/-
Copyright (c) 2026 the pub-hodgecm-mathlib formalisation cell (harness21).  Prover seat hodgecm-mathlib-F0P3-p01 (g30), «(D-RAM) FOUR-FRAME» road of crux H413, line LH4, unit U3
(dealer LH4-plan (g10) WORDs #38 (2) ∕ #39 (1) ∕ #42 (3), LEAD ruling (R-17) «(S)-HEADS RE-LINE: NI2 ⊕ MS»): the PAYER of (NI2) `stub_U3_normIndexTwo` — LOCAL NORM INDEX TWO
AT A RAMIFIED QUADRATIC DATUM, with a unit witness — over LH4-p09 (g2)'s ★ unit dichotomy (LEG 1 ★ p855352 graded steps, LEG 2 ★ `WildQuadraticDatumUnitNormIndexTwo`).  2026-09-03.
-/
import Literature.NumberTheory.LocalFields.WildQuadraticDatumUnitNormIndexTwo   -- ★ LEG 2 (LH4-p09 (g2)): `exists_unit_norm_dichotomy_of_isRamifiedQuadraticDatum` (the dichotomy on the σ-FIXED UNITS, tame + wild); brings ★ LEG 1 p855352 `WildQuadraticDatumNormGradedSteps` (`mul_map_mul_map`), ★ `WildQuadraticDatumTrace`, ★ `IsRamifiedQuadraticDatum`
import Literature.NumberTheory.LocalFields.WildQuadraticDatumRefSkewScalar     -- ★ `map_varpi_mul_map` (`σ(ϖσϖ) = ϖσϖ`)
import Literature.NumberTheory.LocalFields.ValuedCompleteIsAdicComplete         -- ★ `isAdicComplete_valuedInteger_of_completeSpace` (`[CompleteSpace K]` ⇒ `IsAdicComplete 𝓂[K] 𝒪[K]`)
import HarnessLib

/-!
# F0 · P3c · line LH4 «(D-RAM) FOUR-FRAME» — unit U3 §S-R: (NI2) LOCAL NORM INDEX TWO AT A RAMIFIED QUADRATIC DATUM, the payer `normIndexTwo`
# (Serre, *Local Fields*, Ch. V §3 Prop. 5, Cor. 2–3; Ch. XV §2; Neukirch, *ANT*, Ch. V (1.3))

Cell `pub/hodgecm-mathlib`, crux H413 = `stmt-HodgeConjecture-24833` (helper lane `--supports stmt-HodgeConjecture-24833 --as helper`), route HCCMUnconditional; THEOREMS ONLY
(no definition, no instance, no notation, no named fact, no `sorry`, no `set_option` beyond `autoImplicit false`; default heartbeats).  Conclusion = the registered tier-1 stub
`Summit.….Cruxes.H413.F0P3cDyRamFourFrameU3.U3_Laws.stub_U3_normIndexTwo` (U3 ED. 4) TOKEN FOR TOKEN (`{K : Type}`, `[CompleteSpace K] [Fintype 𝓀[K]]`): for every
`IsRamifiedQuadraticDatum σ ϖ d t` there is a `σ`-fixed UNIT `c` such that every non-zero `σ`-fixed `x` is a norm `z·σz` or `c` times a norm — `[F^× : N_{K∕F}K^×] ≤ 2` for
`F = K^σ`, with a unit representative of the possibly non-trivial class (the `hNI` binder of ★ p855240 `stableLawAt_of_normIndexTwo_of_modelSum`, the `hdich` binder of ★ p855115 ∕
★ p855032 §4).  (NI2) FILE DAG (first seat F0P3-p01 (g30), second seat LH4-p09 (g2)): ★ LEG 1 `WildQuadraticDatumNormGradedSteps` (Serre V §3 Prop. 5 (ii)–(iii): the graded
norm maps below ∕ at the break) ⟵ ★ LEG 2 `WildQuadraticDatumUnitNormIndexTwo` (the dichotomy on the FIXED UNITS: wild by descent + ★ p854729 deep norms, tame by ★ B-p10) ⟵ THIS
payer (the reduction from units to all fixed `x ≠ 0`, and the registered binders `[CompleteSpace K]`, `[Fintype 𝓀[K]]`).

THE MATHEMATICS of the last step (Serre XV §2: `K^× = ϖ^ℤ × U`, and a uniformiser of `F` is a norm).  A `σ`-fixed `x ≠ 0` has EVEN valuation `exp 2n` (datum clause 4); `π₀ = ϖσϖ`
is `σ`-fixed (★ `map_varpi_mul_map`), of valuation `exp(−2)`, and a NORM: `π₀^{−n} = N(ϖ^{−n})`.  Hence `u = x·π₀^n` is a fixed unit, and `x = u·N(ϖ^{−n})` resp. `c·x = (c·u)·N(ϖ^{−n})`
inherits the unit dichotomy (norms multiply, ★ LEG 1 `mul_map_mul_map`).  Completeness enters only through ★ `isAdicComplete_valuedInteger_of_completeSpace` (`𝒪[K]` is
`𝓂`-adically complete), finiteness of `𝓀[K]` through the `Fintype ⇒ Finite` instance.

* §1 **`normIndexTwo_of_units`** (the reduction, no completeness).   §2 **`normIndexTwo`** (the head, registered type token for token).

HONEST LABEL: HC_CM is proved only modulo the 7 printed citations (2 remaining named inputs: hLiu418 = stmt-HodgeConjecture-24832, h413 = stmt-HodgeConjecture-24833) until
rung 0 closes; this file pays one tier-1 stub of the sibling line (count-neutral until the line closes its organ).

## References
* [Serre1979] J.-P. Serre, *Local Fields*, GTM 67 (1979), Ch. V §3 Prop. 5, Cor. 2–3 (norms on the unit filtration of a totally ramified cyclic extension of prime degree),
  Ch. XV §2 (norm groups).
* [NeukirchANT1999] J. Neukirch, *Algebraic Number Theory* (1999), Ch. V (1.3) (local reciprocity: `[K^× : N_{L∕K}L^×] = [L : K]` for abelian `L∕K`).
-/

set_option autoImplicit false

noncomputable section

open scoped Valued WithZero
open WithZero

namespace Summit.HodgeConjecture.HodgeConjecture.Cruxes.H413.F0P3cDyRamNormIndexTwo

open Literature.NumberTheory.Automorphic.UnitaryThreeFourFrame
open Literature.NumberTheory.LocalFields Literature.NumberTheory.LocalFields.WildQuadraticDatum

variable {K : Type} [Field K] [Valued K ℤᵐ⁰] {σ : K →+* K} {ϖ : K} {d t : ℕ}   -- `IsRamifiedQuadraticDatum` is stated over `K : Type`

/-! ## §1 The reduction of (NI2) to the `σ`-fixed UNITS -/

/-- **REDUCTION OF (NI2) TO FIXED UNITS** (no completeness): if a fixed `c` satisfies the norm dichotomy on the `σ`-fixed UNITS, it satisfies it on every non-zero `σ`-fixed `x` —
`v x = exp 2n` (datum clause 4), `u = x·(ϖσϖ)^n` is a fixed unit, and `x = u·N(ϖ^{−n})` (norms multiply, ★ `mul_map_mul_map`). [cite: Serre1979, Ch. XV §2] [cite: NeukirchANT1999, Ch. V (1.3)] -/
theorem normIndexTwo_of_units (hD : IsRamifiedQuadraticDatum σ ϖ d t) {c : K}
    (hc : ∀ u : K, σ u = u → Valued.v u = 1 → (∃ z : K, z * σ z = u) ∨ ∃ z : K, z * σ z = c * u) :
    ∀ x : K, σ x = x → x ≠ 0 → (∃ z : K, z * σ z = x) ∨ ∃ z : K, z * σ z = c * x := by
  obtain ⟨hσ, hvσ, hϖ, heven, -, -, -⟩ := hD
  intro x hσx hx0
  obtain ⟨n, hn⟩ := heven x hσx hx0
  have hϖ0 : ϖ ≠ 0 := fun h => by rw [h, map_zero] at hϖ; exact (exp_ne_zero hϖ.symm).elim
  set π₀ : K := ϖ * σ ϖ with hπ₀
  have hσπ₀ : σ π₀ = π₀ := map_varpi_mul_map hσ
  have hπ₀0 : π₀ ≠ 0 := mul_ne_zero hϖ0 ((map_ne_zero σ).2 hϖ0)
  have hvπ₀ : Valued.v π₀ = exp (-2 : ℤ) := by
    rw [hπ₀, map_mul, hvσ, hϖ, ← exp_add]; norm_num
  -- the fixed unit `u = x · π₀ ^ n`
  set u : K := x * π₀ ^ n with hu
  have hσu : σ u = u := by rw [hu, map_mul, map_zpow₀, hσx, hσπ₀]
  have hvu : Valued.v u = 1 := by
    rw [hu, map_mul, map_zpow₀, hn, hvπ₀, ← exp_zsmul, ← exp_add, ← exp_zero]
    congr 1; simp only [smul_eq_mul]; ring
  -- `x = u · N(ϖ^{-n})`
  have hN : ϖ ^ (-n) * σ (ϖ ^ (-n)) = (π₀ ^ n)⁻¹ := by
    rw [map_zpow₀, ← mul_zpow, ← hπ₀, zpow_neg]
  have hx : x = u * (ϖ ^ (-n) * σ (ϖ ^ (-n))) := by
    rw [hN, hu, mul_assoc, mul_inv_cancel₀ (zpow_ne_zero n hπ₀0), mul_one]
  rcases hc u hσu hvu with ⟨z, hz⟩ | ⟨z, hz⟩
  · refine Or.inl ⟨z * ϖ ^ (-n), ?_⟩
    rw [← mul_map_mul_map, hz, ← hx]
  · refine Or.inr ⟨z * ϖ ^ (-n), ?_⟩
    rw [← mul_map_mul_map, hz, hx, mul_assoc]

/-! ## §2 The head: (NI2) `stub_U3_normIndexTwo` -/

/-- **(NI2) LOCAL NORM INDEX TWO WITH A UNIT WITNESS — `U3_Laws.stub_U3_normIndexTwo` token for token**: for every ramified quadratic datum over a complete `K` with finite residue
field there is a `σ`-fixed unit `c` such that every non-zero `σ`-fixed `x` is `z·σz` or `c·x = z·σz` (`[K^σ^× : N K^×] ≤ 2`).  The unit dichotomy is ★ LH4-p09's
`exists_unit_norm_dichotomy_of_isRamifiedQuadraticDatum` (Serre V §3: tame by the residue quadratic character, wild by descent along the unit filtration to the break and ★ p854729 below
it) on the `𝓂`-adically complete `𝒪[K]` (★ `isAdicComplete_valuedInteger_of_completeSpace`); §1 reduces to units. [cite: Serre1979, Ch. V §3 Prop. 5, Cor. 2–3; Ch. XV §2] [cite: NeukirchANT1999, Ch. V (1.3)] -/
theorem normIndexTwo :
    ∀ {K : Type} [Field K] [Valued K ℤᵐ⁰] [CompleteSpace K] [Fintype 𝓀[K]] (σ : K →+* K) (ϖ : K) (d t : ℕ),
      IsRamifiedQuadraticDatum σ ϖ d t →
        ∃ c : K, σ c = c ∧ Valued.v c = 1 ∧ ∀ x : K, σ x = x → x ≠ 0 → (∃ z : K, z * σ z = x) ∨ ∃ z : K, z * σ z = c * x := by
  intro K _ _ _ _ σ ϖ d t hD
  haveI : IsAdicComplete 𝓂[K] 𝒪[K] := isAdicComplete_valuedInteger_of_completeSpace hD.2.2.1
  obtain ⟨c, hσc, hvc, hc⟩ := exists_unit_norm_dichotomy_of_isRamifiedQuadraticDatum σ ϖ d t hD
  exact ⟨c, hσc, hvc, normIndexTwo_of_units hD hc⟩

end Summit.HodgeConjecture.HodgeConjecture.Cruxes.H413.F0P3cDyRamNormIndexTwo

end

|---|

■ **REQUIRED ACTION**
For this exercise, output exactly the lines above from the line with "rw [hu, map_mul, map_zpow₀, hn, hvπ₀, ←" to the line with "rcases hc u hσu hvu with ⟨z, hz⟩ | ⟨z, hz⟩", counting both, and leave out the rest.

■ **REPLY**
    rw [hu, map_mul, map_zpow₀, hn, hvπ₀, ← exp_zsmul, ← exp_add, ← exp_zero]
    congr 1; simp only [smul_eq_mul]; ring
  -- `x = u · N(ϖ^{-n})`
  have hN : ϖ ^ (-n) * σ (ϖ ^ (-n)) = (π₀ ^ n)⁻¹ := by
    rw [map_zpow₀, ← mul_zpow, ← hπ₀, zpow_neg]
  have hx : x = u * (ϖ ^ (-n) * σ (ϖ ^ (-n))) := by
    rw [hN, hu, mul_assoc, mul_inv_cancel₀ (zpow_ne_zero n hπ₀0), mul_one]
  rcases hc u hσu hvu with ⟨z, hz⟩ | ⟨z, hz⟩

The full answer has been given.